■ **Work item**: Repeat exactly the lines of the entries below from the one with "# HABITAT graph" through the one with "(gen 9); helper", both ends included, and nothing else.

(Records for processing Opens)

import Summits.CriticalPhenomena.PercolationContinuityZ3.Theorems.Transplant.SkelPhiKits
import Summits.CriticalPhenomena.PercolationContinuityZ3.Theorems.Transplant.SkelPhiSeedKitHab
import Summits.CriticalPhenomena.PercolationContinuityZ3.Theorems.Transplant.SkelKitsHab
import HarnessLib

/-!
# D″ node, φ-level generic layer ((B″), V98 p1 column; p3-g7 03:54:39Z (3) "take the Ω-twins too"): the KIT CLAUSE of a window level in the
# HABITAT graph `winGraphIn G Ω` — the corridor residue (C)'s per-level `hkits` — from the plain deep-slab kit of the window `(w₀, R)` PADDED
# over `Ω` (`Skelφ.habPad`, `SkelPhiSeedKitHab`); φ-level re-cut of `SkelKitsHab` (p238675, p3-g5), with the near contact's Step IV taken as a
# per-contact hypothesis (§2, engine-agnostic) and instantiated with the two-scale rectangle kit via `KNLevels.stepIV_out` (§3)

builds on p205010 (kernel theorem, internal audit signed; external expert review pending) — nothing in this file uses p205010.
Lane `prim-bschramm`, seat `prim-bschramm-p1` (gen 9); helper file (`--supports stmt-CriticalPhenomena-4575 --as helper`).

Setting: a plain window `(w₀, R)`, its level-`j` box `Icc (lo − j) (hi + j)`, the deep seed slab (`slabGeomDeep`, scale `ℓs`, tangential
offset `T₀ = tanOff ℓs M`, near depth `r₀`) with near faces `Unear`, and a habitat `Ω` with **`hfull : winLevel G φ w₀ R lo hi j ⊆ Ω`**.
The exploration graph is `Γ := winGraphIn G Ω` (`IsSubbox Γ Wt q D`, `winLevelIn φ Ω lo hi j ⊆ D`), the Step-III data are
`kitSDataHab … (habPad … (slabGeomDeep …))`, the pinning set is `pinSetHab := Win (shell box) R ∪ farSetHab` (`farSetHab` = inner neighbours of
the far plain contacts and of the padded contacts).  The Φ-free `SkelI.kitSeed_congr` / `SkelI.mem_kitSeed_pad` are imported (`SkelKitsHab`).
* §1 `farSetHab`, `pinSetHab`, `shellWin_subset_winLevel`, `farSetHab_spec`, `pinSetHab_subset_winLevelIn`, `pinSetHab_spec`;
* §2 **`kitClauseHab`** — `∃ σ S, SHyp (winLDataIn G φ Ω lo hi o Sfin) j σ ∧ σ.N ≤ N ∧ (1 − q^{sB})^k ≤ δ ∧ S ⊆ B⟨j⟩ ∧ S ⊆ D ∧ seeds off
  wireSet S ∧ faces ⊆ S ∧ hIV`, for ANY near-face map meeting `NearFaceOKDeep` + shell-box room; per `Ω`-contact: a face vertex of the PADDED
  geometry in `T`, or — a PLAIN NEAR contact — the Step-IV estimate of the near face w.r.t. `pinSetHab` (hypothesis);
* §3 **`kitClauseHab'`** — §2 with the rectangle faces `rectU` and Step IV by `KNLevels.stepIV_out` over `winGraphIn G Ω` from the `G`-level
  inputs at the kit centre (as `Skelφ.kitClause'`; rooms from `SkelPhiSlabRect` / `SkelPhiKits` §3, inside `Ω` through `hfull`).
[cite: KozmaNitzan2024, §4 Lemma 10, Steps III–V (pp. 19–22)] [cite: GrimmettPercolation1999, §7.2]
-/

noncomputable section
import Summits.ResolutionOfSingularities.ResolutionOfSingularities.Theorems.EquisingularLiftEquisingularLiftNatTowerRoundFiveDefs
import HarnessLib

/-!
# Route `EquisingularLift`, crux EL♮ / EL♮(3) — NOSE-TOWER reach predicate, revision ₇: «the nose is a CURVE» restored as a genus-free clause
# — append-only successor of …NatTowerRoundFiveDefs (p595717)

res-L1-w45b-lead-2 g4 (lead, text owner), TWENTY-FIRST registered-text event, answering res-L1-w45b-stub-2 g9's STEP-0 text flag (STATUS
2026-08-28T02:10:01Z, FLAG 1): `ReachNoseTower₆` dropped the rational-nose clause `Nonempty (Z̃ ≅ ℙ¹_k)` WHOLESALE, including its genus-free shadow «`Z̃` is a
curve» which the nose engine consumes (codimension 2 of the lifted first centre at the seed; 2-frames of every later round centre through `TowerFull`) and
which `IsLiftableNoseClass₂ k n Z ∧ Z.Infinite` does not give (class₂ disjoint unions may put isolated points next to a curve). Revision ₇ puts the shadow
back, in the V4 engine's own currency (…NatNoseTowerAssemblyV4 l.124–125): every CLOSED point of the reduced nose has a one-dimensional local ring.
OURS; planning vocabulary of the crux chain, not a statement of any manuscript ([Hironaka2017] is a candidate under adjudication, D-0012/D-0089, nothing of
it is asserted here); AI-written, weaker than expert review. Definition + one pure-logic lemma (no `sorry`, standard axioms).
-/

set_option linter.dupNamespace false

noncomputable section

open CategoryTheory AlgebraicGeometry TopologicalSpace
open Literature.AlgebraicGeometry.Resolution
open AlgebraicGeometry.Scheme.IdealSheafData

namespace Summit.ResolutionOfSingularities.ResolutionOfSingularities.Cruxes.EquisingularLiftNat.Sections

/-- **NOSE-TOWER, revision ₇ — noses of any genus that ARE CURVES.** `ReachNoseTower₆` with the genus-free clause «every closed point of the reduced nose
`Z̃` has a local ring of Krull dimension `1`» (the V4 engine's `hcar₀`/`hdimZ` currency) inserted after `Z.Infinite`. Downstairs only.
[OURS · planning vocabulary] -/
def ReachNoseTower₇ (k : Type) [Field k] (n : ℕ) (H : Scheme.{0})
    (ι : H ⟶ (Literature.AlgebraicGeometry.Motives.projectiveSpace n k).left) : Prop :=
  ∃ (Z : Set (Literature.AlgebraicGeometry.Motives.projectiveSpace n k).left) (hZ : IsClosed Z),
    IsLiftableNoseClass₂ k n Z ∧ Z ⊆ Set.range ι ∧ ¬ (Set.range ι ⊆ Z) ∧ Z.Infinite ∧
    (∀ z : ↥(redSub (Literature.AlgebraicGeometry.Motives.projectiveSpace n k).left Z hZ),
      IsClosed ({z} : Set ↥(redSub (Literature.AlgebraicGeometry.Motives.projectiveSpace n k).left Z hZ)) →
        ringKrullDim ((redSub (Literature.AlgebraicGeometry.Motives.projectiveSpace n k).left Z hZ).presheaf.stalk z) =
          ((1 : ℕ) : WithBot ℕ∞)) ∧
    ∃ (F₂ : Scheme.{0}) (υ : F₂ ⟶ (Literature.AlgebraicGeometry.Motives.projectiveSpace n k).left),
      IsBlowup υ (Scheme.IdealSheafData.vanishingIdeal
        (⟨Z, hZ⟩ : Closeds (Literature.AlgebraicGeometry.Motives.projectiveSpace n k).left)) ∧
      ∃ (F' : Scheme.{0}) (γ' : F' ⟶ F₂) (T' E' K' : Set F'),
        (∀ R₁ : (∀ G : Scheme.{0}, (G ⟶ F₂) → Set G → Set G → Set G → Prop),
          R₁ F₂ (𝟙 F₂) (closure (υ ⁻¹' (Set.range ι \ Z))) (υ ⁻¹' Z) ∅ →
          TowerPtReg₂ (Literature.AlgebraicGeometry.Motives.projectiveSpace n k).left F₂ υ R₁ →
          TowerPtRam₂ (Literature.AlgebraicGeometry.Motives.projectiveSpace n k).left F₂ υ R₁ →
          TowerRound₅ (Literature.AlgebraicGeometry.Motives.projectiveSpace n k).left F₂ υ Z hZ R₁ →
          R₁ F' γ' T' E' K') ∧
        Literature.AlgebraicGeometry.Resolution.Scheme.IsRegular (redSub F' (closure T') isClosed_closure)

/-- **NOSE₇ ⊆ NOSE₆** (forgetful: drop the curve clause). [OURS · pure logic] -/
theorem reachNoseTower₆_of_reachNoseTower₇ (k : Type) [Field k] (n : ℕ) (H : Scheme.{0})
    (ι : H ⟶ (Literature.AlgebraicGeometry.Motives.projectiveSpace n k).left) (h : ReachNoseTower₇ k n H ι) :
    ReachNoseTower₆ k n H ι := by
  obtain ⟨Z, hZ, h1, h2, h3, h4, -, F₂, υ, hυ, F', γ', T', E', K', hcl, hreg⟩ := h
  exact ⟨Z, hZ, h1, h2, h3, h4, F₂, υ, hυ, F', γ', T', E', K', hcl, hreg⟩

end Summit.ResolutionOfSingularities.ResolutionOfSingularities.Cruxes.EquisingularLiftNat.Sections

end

(Records for processing Closes)

■ **Expected output**:
# HABITAT graph `winGraphIn G Ω` — the corridor residue (C)'s per-level `hkits` — from the plain deep-slab kit of the window `(w₀, R)` PADDED
# over `Ω` (`Skelφ.habPad`, `SkelPhiSeedKitHab`); φ-level re-cut of `SkelKitsHab` (p238675, p3-g5), with the near contact's Step IV taken as a
# per-contact hypothesis (§2, engine-agnostic) and instantiated with the two-scale rectangle kit via `KNLevels.stepIV_out` (§3)

builds on p205010 (kernel theorem, internal audit signed; external expert review pending) — nothing in this file uses p205010.
Lane `prim-bschramm`, seat `prim-bschramm-p1` (gen 9); helper file (`--supports stmt-CriticalPhenomena-4575 --as helper`).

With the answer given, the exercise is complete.